What is being asked: As the answer, set down the lines below from the one containing "rev-10 collisional pair" through the one containing "EnergyCurrentTails → HsEosLowDensity", exactly and inclusively, and no others.

---------- Data

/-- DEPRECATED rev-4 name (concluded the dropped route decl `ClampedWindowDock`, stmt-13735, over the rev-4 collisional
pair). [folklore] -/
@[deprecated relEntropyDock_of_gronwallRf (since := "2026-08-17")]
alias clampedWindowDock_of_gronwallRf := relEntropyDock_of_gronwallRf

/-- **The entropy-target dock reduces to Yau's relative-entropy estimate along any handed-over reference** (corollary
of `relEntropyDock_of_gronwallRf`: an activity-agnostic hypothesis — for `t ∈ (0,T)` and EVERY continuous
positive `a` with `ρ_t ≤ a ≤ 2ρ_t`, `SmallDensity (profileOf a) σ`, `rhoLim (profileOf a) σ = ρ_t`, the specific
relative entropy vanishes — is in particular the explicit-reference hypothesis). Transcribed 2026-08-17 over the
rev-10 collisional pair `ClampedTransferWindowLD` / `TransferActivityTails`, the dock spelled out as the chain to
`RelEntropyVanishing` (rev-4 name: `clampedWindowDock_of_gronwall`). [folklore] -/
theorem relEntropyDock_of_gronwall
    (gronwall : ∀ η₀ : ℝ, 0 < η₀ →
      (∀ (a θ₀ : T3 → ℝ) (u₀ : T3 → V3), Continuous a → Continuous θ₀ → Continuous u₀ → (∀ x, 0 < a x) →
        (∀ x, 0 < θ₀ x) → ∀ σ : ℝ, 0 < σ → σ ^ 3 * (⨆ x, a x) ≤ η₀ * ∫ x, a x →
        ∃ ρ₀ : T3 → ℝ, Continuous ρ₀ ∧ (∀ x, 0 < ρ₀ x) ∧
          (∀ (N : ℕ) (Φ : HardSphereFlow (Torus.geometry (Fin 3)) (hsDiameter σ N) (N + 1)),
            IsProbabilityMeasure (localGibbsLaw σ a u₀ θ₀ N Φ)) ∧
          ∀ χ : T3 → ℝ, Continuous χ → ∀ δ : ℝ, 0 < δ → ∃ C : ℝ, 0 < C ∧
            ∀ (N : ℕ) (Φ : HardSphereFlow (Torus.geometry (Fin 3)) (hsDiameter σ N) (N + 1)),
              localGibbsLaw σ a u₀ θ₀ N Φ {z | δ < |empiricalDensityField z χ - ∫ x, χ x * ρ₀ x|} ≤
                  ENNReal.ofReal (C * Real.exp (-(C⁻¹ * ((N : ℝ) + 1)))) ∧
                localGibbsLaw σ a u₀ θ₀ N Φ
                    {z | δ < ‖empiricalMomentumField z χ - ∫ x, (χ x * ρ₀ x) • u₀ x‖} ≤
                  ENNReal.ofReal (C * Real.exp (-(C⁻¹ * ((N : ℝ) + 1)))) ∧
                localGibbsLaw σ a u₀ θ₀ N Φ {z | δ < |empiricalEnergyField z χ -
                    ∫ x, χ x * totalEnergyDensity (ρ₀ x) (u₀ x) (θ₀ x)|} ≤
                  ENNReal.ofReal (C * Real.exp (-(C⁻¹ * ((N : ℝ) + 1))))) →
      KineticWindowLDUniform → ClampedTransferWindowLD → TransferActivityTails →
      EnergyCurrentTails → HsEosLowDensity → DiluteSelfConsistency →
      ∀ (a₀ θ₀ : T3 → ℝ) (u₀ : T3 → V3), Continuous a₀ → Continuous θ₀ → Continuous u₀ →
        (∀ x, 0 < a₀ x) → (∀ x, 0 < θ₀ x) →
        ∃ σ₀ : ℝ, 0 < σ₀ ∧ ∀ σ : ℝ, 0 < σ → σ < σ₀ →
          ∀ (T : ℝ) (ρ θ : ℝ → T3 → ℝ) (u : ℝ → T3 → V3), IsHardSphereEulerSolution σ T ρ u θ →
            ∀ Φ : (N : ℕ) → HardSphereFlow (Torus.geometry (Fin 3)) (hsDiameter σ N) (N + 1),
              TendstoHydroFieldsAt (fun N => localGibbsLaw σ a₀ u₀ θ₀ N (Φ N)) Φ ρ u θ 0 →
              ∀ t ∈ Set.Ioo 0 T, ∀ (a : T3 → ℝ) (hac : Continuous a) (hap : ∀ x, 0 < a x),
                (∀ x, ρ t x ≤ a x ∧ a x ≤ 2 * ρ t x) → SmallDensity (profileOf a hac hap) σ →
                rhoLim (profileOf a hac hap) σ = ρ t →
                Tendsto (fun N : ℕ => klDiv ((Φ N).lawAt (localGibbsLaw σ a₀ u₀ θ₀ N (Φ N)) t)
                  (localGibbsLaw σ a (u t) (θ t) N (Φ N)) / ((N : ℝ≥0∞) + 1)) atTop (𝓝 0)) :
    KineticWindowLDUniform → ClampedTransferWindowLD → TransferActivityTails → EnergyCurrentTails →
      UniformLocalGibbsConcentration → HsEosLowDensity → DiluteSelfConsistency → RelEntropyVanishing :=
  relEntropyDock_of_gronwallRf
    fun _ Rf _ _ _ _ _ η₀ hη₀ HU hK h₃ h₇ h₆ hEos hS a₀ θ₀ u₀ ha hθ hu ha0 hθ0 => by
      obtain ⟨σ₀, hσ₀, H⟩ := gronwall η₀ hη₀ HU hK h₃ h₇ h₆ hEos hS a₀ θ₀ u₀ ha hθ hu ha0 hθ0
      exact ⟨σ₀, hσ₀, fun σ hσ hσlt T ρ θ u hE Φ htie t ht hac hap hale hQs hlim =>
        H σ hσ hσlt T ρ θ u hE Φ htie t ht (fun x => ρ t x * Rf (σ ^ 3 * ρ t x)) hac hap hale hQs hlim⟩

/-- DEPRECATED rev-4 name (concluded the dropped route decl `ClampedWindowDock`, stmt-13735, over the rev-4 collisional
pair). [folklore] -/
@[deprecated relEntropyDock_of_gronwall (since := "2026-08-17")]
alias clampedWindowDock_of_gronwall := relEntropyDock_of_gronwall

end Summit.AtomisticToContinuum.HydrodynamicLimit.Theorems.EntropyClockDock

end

--------------------

Exercise response:
rev-10 collisional pair `ClampedTransferWindowLD` / `TransferActivityTails`, the dock spelled out as the chain to
`RelEntropyVanishing` (rev-4 name: `clampedWindowDock_of_gronwall`). [folklore] -/
theorem relEntropyDock_of_gronwall
    (gronwall : ∀ η₀ : ℝ, 0 < η₀ →
      (∀ (a θ₀ : T3 → ℝ) (u₀ : T3 → V3), Continuous a → Continuous θ₀ → Continuous u₀ → (∀ x, 0 < a x) →
        (∀ x, 0 < θ₀ x) → ∀ σ : ℝ, 0 < σ → σ ^ 3 * (⨆ x, a x) ≤ η₀ * ∫ x, a x →
        ∃ ρ₀ : T3 → ℝ, Continuous ρ₀ ∧ (∀ x, 0 < ρ₀ x) ∧
          (∀ (N : ℕ) (Φ : HardSphereFlow (Torus.geometry (Fin 3)) (hsDiameter σ N) (N + 1)),
            IsProbabilityMeasure (localGibbsLaw σ a u₀ θ₀ N Φ)) ∧
          ∀ χ : T3 → ℝ, Continuous χ → ∀ δ : ℝ, 0 < δ → ∃ C : ℝ, 0 < C ∧
            ∀ (N : ℕ) (Φ : HardSphereFlow (Torus.geometry (Fin 3)) (hsDiameter σ N) (N + 1)),
              localGibbsLaw σ a u₀ θ₀ N Φ {z | δ < |empiricalDensityField z χ - ∫ x, χ x * ρ₀ x|} ≤
                  ENNReal.ofReal (C * Real.exp (-(C⁻¹ * ((N : ℝ) + 1)))) ∧
                localGibbsLaw σ a u₀ θ₀ N Φ
                    {z | δ < ‖empiricalMomentumField z χ - ∫ x, (χ x * ρ₀ x) • u₀ x‖} ≤
                  ENNReal.ofReal (C * Real.exp (-(C⁻¹ * ((N : ℝ) + 1)))) ∧
                localGibbsLaw σ a u₀ θ₀ N Φ {z | δ < |empiricalEnergyField z χ -
                    ∫ x, χ x * totalEnergyDensity (ρ₀ x) (u₀ x) (θ₀ x)|} ≤
                  ENNReal.ofReal (C * Real.exp (-(C⁻¹ * ((N : ℝ) + 1))))) →
      KineticWindowLDUniform → ClampedTransferWindowLD → TransferActivityTails →
      EnergyCurrentTails → HsEosLowDensity → DiluteSelfConsistency →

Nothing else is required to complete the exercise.